Where should they go, and what should we do to help them? Neither question has an easy answer. The fantasy that western military intervention could ever produce a more secure and stable Middle East has been discredited since the invasion of Iraq. In the end, the conclusion of that crime and folly, as well as those of local actors, including the Assad regime, has been that Europe itself is less secure and stable, and the countries we supposedly liberated are a ghastly wasteland. But neither can we offer all of the refugees asylum here. That would likely be impractical politically, even if it were feasible in terms of resources. It doesn’t follow that the refugees have any moral duty to stay where they are. Still less should anyone in this country or in Europe lecture them to that effect. There is something rather unpleasant about the spectacle of Christian leaders, some of them from the churches and communities most affected, preaching from the safety of Europe about the duty of these communities to remain where they are so that the tradition of Christianity in those countries is not broken. People in danger will make their own decisions about where to go, and their choices must be respected.

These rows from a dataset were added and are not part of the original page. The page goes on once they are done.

import Mathlib
import Summits.MatrixMultiplication.MatrixMultiplication.Theorems.SnSubsetDichotomyPolynomialSlackHubAtomsArith
import Summits.MatrixMultiplication.MatrixMultiplication.Theorems.SnSubsetDichotomyPolynomialSlackPositionKeptBoundInst
import Summits.MatrixMultiplication.MatrixMultiplication.Theorems.SnSubsetDichotomyPolynomialSlackPositionRates
import Summits.MatrixMultiplication.MatrixMultiplication.Theorems.SnSubsetDichotomyPolynomialSlackHubAtomsPrep
import Summits.MatrixMultiplication.MatrixMultiplication.Theorems.SnSubsetDichotomyPolynomialSlackCertificateLevels
import Summits.MatrixMultiplication.MatrixMultiplication.Theorems.SnSubsetDichotomyPolynomialSlackTripleSumByPosition
import Summits.MatrixMultiplication.MatrixMultiplication.Theorems.SnSubsetDichotomyPolynomialSlackStubSplit
import Summits.MatrixMultiplication.MatrixMultiplication.Theorems.SnSubsetDichotomyPolynomialSlackDyadicLevels

/-!
# The atoms theorem (`volume_le_of_hub_atoms`)

Programme B of the crux `PolynomialSlack` (line `transport-split-hull`): in the split `(B, C)`
regime, an almost fully kept level-one mass (`1 - δ ≤ kept`) with heavy masses `≤ Λ` and the
co-density cap `log (K_B K_C) ≤ 1.34 log n` forces a win: `N ≤ polylog · n^{1.49} · B`.
The proof sums the per-position inequality `position_kept_bound_inst` over the positions,
evaluates the level costs with the entropy certificate `certificate_levels` on both sparse
sides, and closes with the arithmetic of `hubAtoms_endgame`.
-/

namespace Summit.MatrixMultiplication.MatrixMultiplication.Theorems.PolynomialSlack

open scoped BigOperators
open Literature.Combinatorics.Additive (TripleProductProperty)

set_option linter.dupNamespace false
import Summits.CriticalPhenomena.PercolationContinuityZ3.Theorems.PercNearOneGluingNoHeavyQuantFarGate3PinchRData82
import Summits.CriticalPhenomena.PercolationContinuityZ3.Theorems.PercNearOneGluingNoHeavyQuantFarGate3PinchRTables
import Summits.CriticalPhenomena.PercolationContinuityZ3.Theorems.PercNearOneGluingNoHeavyQuantFarGate3CertNParts
import HarnessLib

/-!
# QUANT lane R8, front "FAR beyond trees", layer one — THE DEGREE-THREE GATE AT THE OBSERVER: pinch chart R box-certificate DATA — pinchR_d91

builds on p205010 (kernel theorem, internal audit signed; external expert review pending)

Support file (`--supports stmt-CriticalPhenomena-4575`), seats `prim-quant-p1` gen 35 (engine, charts) and gen 36 (certificate data); memos
`run/shared/lean/prim/quant/prim-quant-p1-g35/FOR-LEAD-GATE3-PINCH.md`, `…/prim-quant-p1-g36/`.  GENERATED by `mktreeN2.py --parts` from the
exact-verified LP output of the kit jobs listed in the g36 memo (each certificate re-checked by the Python mirror `boxcertn.verify_exact` before emission); standard
axioms; no sorries.  Per certificate: `def …_kN : CertN.Cert`, 36 monomial checks `…_kN_pMM` and `…_kN_e`, `…_kN_b` by `decide +kernel`, the
assembled check `…_kN_ok` (`CertN.check_of_parts`) and the leaf theorem `…_kN_thm` (`CertN.boxOKR_leaf`); then `pinchR_d91` dispatches along the k-d tree.
[this work].
-/

namespace Summit.CriticalPhenomena.PercolationContinuityZ3.Theorems

namespace Quant

/-- Chart R has no bad point with `y ∈ [1/64, 9/512]`, `a ∈ [3/16, 1/4]`, `b ∈ [0, 1/8]`, `c ∈ [-1, -3/4]` — 1 kernel-checked certificate. [this work] -/
theorem pinchR_d91 : CertN.BoxOKR PinchR.spec ((1 : ℝ) / 64) ((9 : ℝ) / 512) ((3 : ℝ) / 16) ((1 : ℝ) / 4) (0 : ℝ) ((1 : ℝ) / 8) (-1 : ℝ) ((-3 : ℝ) / 4) := by
  intro y a b c hylo hyhi halo hahi hblo hbhi hclo hchi v
  exact pinchR_d82_k0_thm y a b c (by linarith) (by linarith) (by linarith) (by linarith) (by linarith) (by linarith) (by linarith) (by linarith) v

end Quant

end Summit.CriticalPhenomena.PercolationContinuityZ3.Theorems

Nonetheless, the hope must be that these people can return to their ancestral homes once peace comes. There is nowhere in the region that would be suitable for large-scale resettlement anyway. Even in those countries where there is no active and ongoing persecution, Christians are second-class citizens at best. Even in Iran, where there are guaranteed places for Christians in parliament, and a Christian is the captain of the national football team, there is no real concept of religious freedom and the legal penalty for converting to Christianity can be death. In Egypt things are slightly better since the fall of the regime, which had encouraged a great deal of violence against the ancient Christian communities there, but it can’t be easy for Christians to feel safe.

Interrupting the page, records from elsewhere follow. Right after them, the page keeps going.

import Summits.Ventures.HSemireg.Mod4LeadingTermPins
import Summits.Ventures.HSemireg.Mod4MiddleKernelSplit

/-!
# Venture HSemireg — MOD-4 line: the `ch(O_Z)`-SHAPE rows at the pins for EVEN `n`: the drop is the geometric multiplicity of the
# double eigenvalue `μ_a = (−1)^a C(n,a) q_n` of the TRIANGULAR `T_f` (a problem linear in the tail), and the FOURFOLD criterion
# `n = 2`, pin `t = q₂²`: drop `2` iff `3q₂q₄ = 2q₃²`, else `1`

HONEST FRAMING. Part of the Lean index of the computation cell `pub-hsemireg` (seat w3-mod4-1 gen 14, W3 SPECIAL FIBRES; file of
record `HOME/widen/W3/MOD4-OFFSPLIT-w3mod4.md` §8 TABLE R rows 1–2 at `n = 2`: «pure middle (1,8,22,8,1)» vs «`ch(O_Z)` generic
(1,8,23,8,1) at the same J», §13.25). ELEMENTARY LINEAR ALGEBRA over a field ONLY: no abelian variety, no sheaf, no Ext group, no
semiregularity map; nothing here says that HC / HC_CM / HC_AV holds; no Literature fact is declared; NO definition is introduced.

WHAT IS PROVED (`K` a field, `CharZero K`; `q_m = 0` for `m < n`, `q_n ≠ 0`; `a ≤ n`; `μ_a = (−1)^a C(n,a) q_n`, `t_a = (−1)ⁿ C(n,a)² q_n² = (−1)ⁿ μ_a²`):
* **`hankelT_leading_diag_add_ne_zero_of_even`** — `n` even ⇒ `(−1)^b C(n,b) q_n + μ_a ≠ 0` for every `b ≤ n` (`−μ_a` is NOT a diagonal
  entry of `T_f`: equal binomials force `b ∈ {a, n−a}`, of the parity of `a`); hence **`ker_hankelT_add_pin_eq_bot_of_even`** —
  `ker(T_f + μ_a) = ⊥`, and by `Mod4MiddleKernelSplit` **`finrank_ker_middleM_leading_pin_even`** —
  `dim ker(M_f − t_a) = dim ker(T_f − μ_a)` (`∈ {1, 2}` by `Mod4LeadingTermPins`);
* **`finrank_ker_middleM_leading_two_pin_of_eq`** ∕ **`…_of_ne`** — `n = 2`, `q_0 = q_1 = 0`, `q_2 ≠ 0`, pin `t = q₂²` (`a = 0`):
  `dim ker(M_f − t) = 2` if `3q₂q₄ = 2q₃²`, `= 1` otherwise (`T_f − q₂` has the rows `(0, −2q₃, q₄)`, `(0, −3q₂, q₃)`, `(0, 0, 0)`:
  `hankelT_two_sub_mulVec`; the `2 × 2` determinant is `3q₂q₄ − 2q₃²`).
So at `n = 2` the middle entry of a `ch(O_S)`-shape row on the real carrier is `22` at the pin `q₂²` iff `3q₂q₄ = 2q₃²` (the pure shape
`q₃ = q₄ = 0` included), else `23`; `23` at the self-dual pin `4q₂²`; `24` off the pins (`WeilFrameLeadingTermPins`, FILE 13) — §8's
`22 ∕ 23` «at the same J» is this bit. Machine ×2: code A on six tails (`mod4g14/x2pins`). Everything PROVED, 0 sorry.
Namespace `Summit.Ventures.HSemireg.Mod4`.
References: [BourbakiAlgebre1a3] Ch. III §8; [BuchweitzFlenner2008HH] Prop. 6.4.4 (why these matrices).
-/

namespace Summit.Ventures.HSemireg.Mod4

open Finset Matrix

variable {K : Type*} [Field K]

/-- **for even `n`, `−μ_a` is not on the diagonal of `T_f`:** `(−1)^b C(n,b) q_n + (−1)^a C(n,a) q_n ≠ 0` for `a, b ≤ n`, `q_n ≠ 0`
(`CharZero K`). [cite: BourbakiAlgebre1a3, Ch. III §8] -/
theorem hankelT_leading_diag_add_ne_zero_of_even [CharZero K] {n : ℕ} (hn : Even n) {q : ℕ → K} (hqn : q n ≠ 0)
    {a b : ℕ} (ha : a ≤ n) (hb : b ≤ n) :
    (-1 : K) ^ b * (n.choose b : K) * q n + (-1 : K) ^ a * (n.choose a : K) * q n ≠ 0 := by
  intro h
  have h1 : ((-1 : K) ^ b * (n.choose b : K) + (-1 : K) ^ a * (n.choose a : K)) * q n = 0 := by
    linear_combination h
  have h2 : (-1 : K) ^ b * (n.choose b : K) + (-1 : K) ^ a * (n.choose a : K) = 0 :=
    (mul_eq_zero.mp h1).resolve_right hqn
  have hca : 0 < n.choose a := Nat.choose_pos ha
  rcases Nat.even_or_odd (a + b) with hab | hab
  · -- same parity: `C(n,b) + C(n,a) = 0`
    have hs : (-1 : K) ^ a = (-1 : K) ^ b := by
      obtain ⟨k, hk⟩ := hab
      have e : (-1 : K) ^ a * (-1 : K) ^ b = 1 := by
        rw [← pow_add, hk, ← two_mul, pow_mul, neg_one_sq, one_pow]
      have e2 : (-1 : K) ^ b * (-1 : K) ^ b = 1 := by rw [← pow_add, ← two_mul, pow_mul, neg_one_sq, one_pow]
      linear_combination (-1 : K) ^ b * e - (-1 : K) ^ a * e2
    rw [hs, ← mul_add] at h2
    have h3 : (n.choose b : K) + (n.choose a : K) = 0 :=
      (mul_eq_zero.mp h2).resolve_left (pow_ne_zero _ (neg_ne_zero.mpr one_ne_zero))
    have h4 : ((n.choose b + n.choose a : ℕ) : K) = 0 := by push_cast; exact h3
    have h5 := Nat.cast_eq_zero.mp h4
    omega
  · -- opposite parity: `C(n,b) = C(n,a)`, so `b ∈ {a, n - a}` — both of the parity of `a` since `n` is even
    have hs : (-1 : K) ^ a = -(-1 : K) ^ b := by
      obtain ⟨k, hk⟩ := hab
      have e : (-1 : K) ^ a * (-1 : K) ^ b = -1 := by
        rw [← pow_add, hk, pow_succ, pow_mul, neg_one_sq, one_pow, one_mul]
      have e2 : (-1 : K) ^ b * (-1 : K) ^ b = 1 := by rw [← pow_add, ← two_mul, pow_mul, neg_one_sq, one_pow]
      linear_combination (-1 : K) ^ b * e - (-1 : K) ^ a * e2
    rw [hs, neg_mul, ← sub_eq_add_neg, ← mul_sub] at h2
    have h3 : (n.choose b : K) = (n.choose a : K) :=
      (sub_eq_zero.mp ((mul_eq_zero.mp h2).resolve_left (pow_ne_zero _ (neg_ne_zero.mpr one_ne_zero))))
    have h4 : n.choose b = n.choose a := Nat.cast_injective h3
    rcases (choose_eq_choose_iff ha hb).mp h4 with h5 | h5
    · subst h5
      obtain ⟨k, hk⟩ := hab
      omega
    · obtain ⟨k, hk⟩ := hab
      obtain ⟨m, hm⟩ := hn
      omega

/-- **for even `n`, `ker(T_f + μ_a) = ⊥`** (`q_m = 0` for `m < n`, `q_n ≠ 0`, `a ≤ n`, `μ_a = (−1)^a C(n,a) q_n`): `T_f + μ_a` is triangular
with non-zero diagonal. [cite: BourbakiAlgebre1a3, Ch. III §8] -/
theorem ker_hankelT_add_pin_eq_bot_of_even [CharZero K] {n : ℕ} (hn : Even n) {q : ℕ → K} (hq0 : ∀ m, m < n → q m = 0)
    (hqn : q n ≠ 0) {a : ℕ} (ha : a ≤ n) {μ : K} (hμ : μ = (-1 : K) ^ a * (n.choose a : K) * q n) :
    LinearMap.ker (Matrix.toLin' (hankelT n q) + μ • LinearMap.id) = ⊥ := by
  have hdet : (hankelT n q - (-μ) • (1 : Matrix (Fin (n + 1)) (Fin (n + 1)) K)).det ≠ 0 := by
    rw [Matrix.det_of_upperTriangular (blockTriangular_hankelT_leading_sub hq0 (-μ))]
    refine Finset.prod_ne_zero_iff.mpr fun b _ => ?_
    have hb := b.isLt
    rw [Matrix.sub_apply, Matrix.smul_apply, Matrix.one_apply_eq, smul_eq_mul, mul_one, hankelT, sub_neg_eq_add, hμ]
    have hidx : n - (b : ℕ) + (b : ℕ) = n := by omega
    simp only [hidx]
    exact hankelT_leading_diag_add_ne_zero_of_even hn hqn ha (by omega)
  rw [Submodule.eq_bot_iff]
  intro v hv
  rw [mem_ker_toLin'_add_smul_iff] at hv
  refine Matrix.eq_zero_of_mulVec_eq_zero hdet ?_
  rw [Matrix.sub_mulVec, Matrix.smul_mulVec, Matrix.one_mulVec, hv, sub_self]

/-- **even `n`: the drop at the pin `t_a` is the geometric multiplicity of `μ_a` in `T_f`:** `dim ker(M_f − t_a) = dim ker(T_f − μ_a)`
(`q_m = 0` for `m < n`, `q_n ≠ 0`, `a ≤ n`). [cite: BourbakiAlgebre1a3, Ch. III §8] [cite: BuchweitzFlenner2008HH, Prop. 6.4.4] -/
theorem finrank_ker_middleM_leading_pin_even [CharZero K] {n : ℕ} (hn : Even n) {q : ℕ → K} (hq0 : ∀ m, m < n → q m = 0)
    (hqn : q n ≠ 0) {a : ℕ} (ha : a ≤ n) {μ t : K} (hμ : μ = (-1 : K) ^ a * (n.choose a : K) * q n)
    (ht : t = (-1 : K) ^ n * ((n.choose a : K) * (n.choose a : K)) * (q n * q n)) :
    Module.finrank K ↥(LinearMap.ker (Matrix.toLin' (middleM n q) - t • LinearMap.id)) =
      Module.finrank K ↥(LinearMap.ker (Matrix.toLin' (hankelT n q) - μ • LinearMap.id)) := by
  have hμ0 : μ ≠ 0 := by
    rw [hμ]
    exact mul_ne_zero (mul_ne_zero (pow_ne_zero _ (neg_ne_zero.mpr one_ne_zero))
      (Nat.cast_ne_zero.mpr (Nat.choose_pos ha).ne')) hqn
  have htμ : t = (-1 : K) ^ n * (μ * μ) := by
    rw [ht, hμ]
    have hsq : ((-1 : K) ^ a) * ((-1 : K) ^ a) = 1 := by rw [← pow_add, ← two_mul, pow_mul, neg_one_sq, one_pow]
    linear_combination (-((-1 : K) ^ n * ((n.choose a : K) * (n.choose a : K)) * (q n * q n))) * hsq
  exact finrank_ker_middleM_eq_of_ker_add_eq_bot q hμ0 htμ (ker_hankelT_add_pin_eq_bot_of_even hn hq0 hqn ha hμ)

/-! ### The fourfold criterion (`n = 2`, pin `t = q₂²`) -/

/-- **`(T_f − q₂) v` at `n = 2`** for `q_0 = q_1 = 0`: the vector `(−2q₃v₁ + q₄v₂, −3q₂v₁ + q₃v₂, 0)`.
[cite: BourbakiAlgebre1a3, Ch. III §8] -/
theorem hankelT_two_sub_mulVec {q : ℕ → K} (hq0 : q 0 = 0) (hq1 : q 1 = 0) (v : Fin 3 → K) :
    (hankelT 2 q - q 2 • (1 : Matrix (Fin 3) (Fin 3) K)) *ᵥ v =
      ![-2 * q 3 * v 1 + q 4 * v 2, -3 * q 2 * v 1 + q 3 * v 2, 0] := by
  ext i
  fin_cases i
  · simp [hankelT, Matrix.mulVec, dotProduct, Fin.sum_univ_three, Matrix.one_apply]
  · simp [hankelT, Matrix.mulVec, dotProduct, Fin.sum_univ_three, Matrix.one_apply, hq1]
    ring
  · simp [hankelT, Matrix.mulVec, dotProduct, Fin.sum_univ_three, Matrix.one_apply, hq0, hq1]

/-- the kernel of `T_f − q₂` at `n = 2` (`q_0 = q_1 = 0`): membership, and the bounds `1 ≤ dim ≤ 2` transported from `M_f`. -/
theorem ker_hankelT_two_pin_aux [CharZero K] {q : ℕ → K} (hq0 : q 0 = 0) (hq1 : q 1 = 0) (hq2 : q 2 ≠ 0) {t : K}
    (ht : t = q 2 * q 2) :
    (Module.finrank K ↥(LinearMap.ker (Matrix.toLin' (middleM 2 q) - t • LinearMap.id)) =
        Module.finrank K ↥(LinearMap.ker (Matrix.toLin' (hankelT 2 q) - q 2 • LinearMap.id))) ∧
      (∀ v : Fin 3 → K, v ∈ LinearMap.ker (Matrix.toLin' (hankelT 2 q) - q 2 • LinearMap.id) ↔
        (-2 * q 3 * v 1 + q 4 * v 2 = 0 ∧ -3 * q 2 * v 1 + q 3 * v 2 = 0)) ∧
      1 ≤ Module.finrank K ↥(LinearMap.ker (Matrix.toLin' (hankelT 2 q) - q 2 • LinearMap.id)) ∧
      Module.finrank K ↥(LinearMap.ker (Matrix.toLin' (hankelT 2 q) - q 2 • LinearMap.id)) ≤ 2 := by
  have hq0' : ∀ m, m < 2 → q m = 0 := by
    intro m hm
    interval_cases m
    · exact hq0
    · exact hq1
  have hpin : t = (-1 : K) ^ 2 * (((2 : ℕ).choose 0 : K) * ((2 : ℕ).choose 0 : K)) * (q 2 * q 2) := by
    rw [ht]; norm_num
  have hμ : q 2 = (-1 : K) ^ 0 * (((2 : ℕ).choose 0 : K)) * q 2 := by norm_num
  have heven : Even 2 := ⟨1, rfl⟩
  have heq := finrank_ker_middleM_leading_pin_even heven hq0' hq2 (a := 0) (by omega) hμ hpin
  refine ⟨heq, fun v => ?_, ?_, ?_⟩
  · rw [toLin'_sub_smul_id, LinearMap.mem_ker, Matrix.toLin'_apply, hankelT_two_sub_mulVec hq0 hq1]
    constructor
    · intro h
      exact ⟨by simpa using congr_fun h 0, by simpa using congr_fun h 1⟩
    · rintro ⟨h1, h2⟩
      ext i
      fin_cases i
      · exact h1
      · exact h2
      · rfl
  · rw [← heq]
    exact one_le_finrank_ker_middleM_leading_pin hq0' (by omega) hpin
  · rw [← heq]
    exact finrank_ker_middleM_leading_pin_le_two hq0' hq2 (by omega) hpin

/-- **the FOURFOLD criterion, degenerate side:** `n = 2`, `q_0 = q_1 = 0`, `q_2 ≠ 0`, pin `t = q₂²` and `3q₂q₄ = 2q₃²` ⇒
`dim ker(M_f − t) = 2` (kernel vectors `e₀` and `(0, q₃, 3q₂)` of `T_f − q₂`; the pure shape `q₃ = q₄ = 0` is included).
[cite: BourbakiAlgebre1a3, Ch. III §8] [cite: BuchweitzFlenner2008HH, Prop. 6.4.4] -/
theorem finrank_ker_middleM_leading_two_pin_of_eq [CharZero K] {q : ℕ → K} (hq0 : q 0 = 0) (hq1 : q 1 = 0) (hq2 : q 2 ≠ 0)
    {t : K} (ht : t = q 2 * q 2) (hc : 3 * q 2 * q 4 = 2 * (q 3 * q 3)) :
    Module.finrank K ↥(LinearMap.ker (Matrix.toLin' (middleM 2 q) - t • LinearMap.id)) = 2 := by
  obtain ⟨heq, hmem, -, hle2⟩ := ker_hankelT_two_pin_aux hq0 hq1 hq2 ht
  rw [heq]
  refine le_antisymm hle2 ?_
  set W := LinearMap.ker (Matrix.toLin' (hankelT 2 q) - q 2 • LinearMap.id) with hW
  have h0 : (![1, 0, 0] : Fin 3 → K) ∈ W := (hmem _).mpr ⟨by simp, by simp⟩
  have c1 : -2 * q 3 * q 3 + q 4 * (3 * q 2) = 0 := by linear_combination hc
  have c2 : -3 * q 2 * q 3 + q 3 * (3 * q 2) = 0 := by ring
  have h1 : (![0, q 3, 3 * q 2] : Fin 3 → K) ∈ W := (hmem _).mpr ⟨by simpa using c1, by simpa using c2⟩
  have hli0 : LinearIndependent K ![(![1, 0, 0] : Fin 3 → K), ![0, q 3, 3 * q 2]] := by
    rw [LinearIndependent.pair_iff]
    intro s r hsr
    have e0 : s = 0 := by simpa using congr_fun hsr 0
    have e2 : r * (3 * q 2) = 0 := by simpa using congr_fun hsr 2
    refine ⟨e0, ?_⟩
    rcases mul_eq_zero.mp e2 with h | h
    · exact h
    · exact absurd h (mul_ne_zero (by norm_num) hq2)
  have hli : LinearIndependent K ![(⟨_, h0⟩ : ↥W), ⟨_, h1⟩] := by
    refine LinearIndependent.of_comp W.subtype ?_
    convert hli0 using 1
    funext i
    fin_cases i <;> rfl
  have h := hli.fintype_card_le_finrank
  rwa [Fintype.card_fin] at h

/-- **the FOURFOLD criterion, generic side:** `n = 2`, `q_0 = q_1 = 0`, `q_2 ≠ 0`, pin `t = q₂²` and `3q₂q₄ ≠ 2q₃²` ⇒
`dim ker(M_f − t) = 1` (every kernel vector of `T_f − q₂` has `v₁ = v₂ = 0`: the `2 × 2` determinant is `3q₂q₄ − 2q₃²`).
[cite: BourbakiAlgebre1a3, Ch. III §8] [cite: BuchweitzFlenner2008HH, Prop. 6.4.4] -/
theorem finrank_ker_middleM_leading_two_pin_of_ne [CharZero K] {q : ℕ → K} (hq0 : q 0 = 0) (hq1 : q 1 = 0) (hq2 : q 2 ≠ 0)
    {t : K} (ht : t = q 2 * q 2) (hc : 3 * q 2 * q 4 ≠ 2 * (q 3 * q 3)) :
    Module.finrank K ↥(LinearMap.ker (Matrix.toLin' (middleM 2 q) - t • LinearMap.id)) = 1 := by
  obtain ⟨heq, hmem, hge1, -⟩ := ker_hankelT_two_pin_aux hq0 hq1 hq2 ht
  rw [heq]
  refine le_antisymm ?_ hge1
  set W := LinearMap.ker (Matrix.toLin' (hankelT 2 q) - q 2 • LinearMap.id) with hW
  let f : ↥W →ₗ[K] K := (LinearMap.proj (0 : Fin 3)) ∘ₗ W.subtype
  have hf : Function.Injective f := by
    rw [← LinearMap.ker_eq_bot, LinearMap.ker_eq_bot']
    intro v hv
    have hv0 : (v : Fin 3 → K) 0 = 0 := by simpa [f] using hv
    obtain ⟨e1, e2⟩ := (hmem v).mp v.2
    have hv2 : (v : Fin 3 → K) 2 = 0 := by
      have h : (3 * q 2 * q 4 - 2 * (q 3 * q 3)) * (v : Fin 3 → K) 2 = 0 := by
        linear_combination 3 * q 2 * e1 - 2 * q 3 * e2
      rcases mul_eq_zero.mp h with h | h
      · exact absurd (sub_eq_zero.mp h) hc
      · exact h
    have hv1 : (v : Fin 3 → K) 1 = 0 := by
      rw [hv2, mul_zero, add_zero] at e2
      rcases mul_eq_zero.mp e2 with h | h
      · exact absurd h (mul_ne_zero (by norm_num) hq2)
      · exact h
    apply Subtype.ext
    ext i
    fin_cases i
    · exact hv0
    · exact hv1
    · exact hv2
  have h := LinearMap.finrank_le_finrank_of_injective hf
  rwa [Module.finrank_self] at h

end Summit.Ventures.HSemireg.Mod4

We have to hope that this will not be a permanent condition, and that the Christian minorities there will once more find an honoured place among their neighbours, as they have done for most of the past 2,000 years. In the meantime there is still a great deal that the west can accomplish, even if our powers are not miraculous. Although it would be counterproductive as well as wrong to discriminate in their favour when deciding which refugees to help, it is just as important to ensure that we do not go along passively with the discrimination that Christians do suffer even in refugee camps. The aid that we give must be sustained: the generous aid this government has given to refugee camps in Turkey, Lebanon and Jordan has done far more good than the scattering of bombs so noisily dropped on Isis. In the end, though, what the Christians of the Middle East need is the same as their Muslim neighbours, or anyone else – peace, justice and security. There may be very little that this government can do on the ground, but those should be the aims of our policy.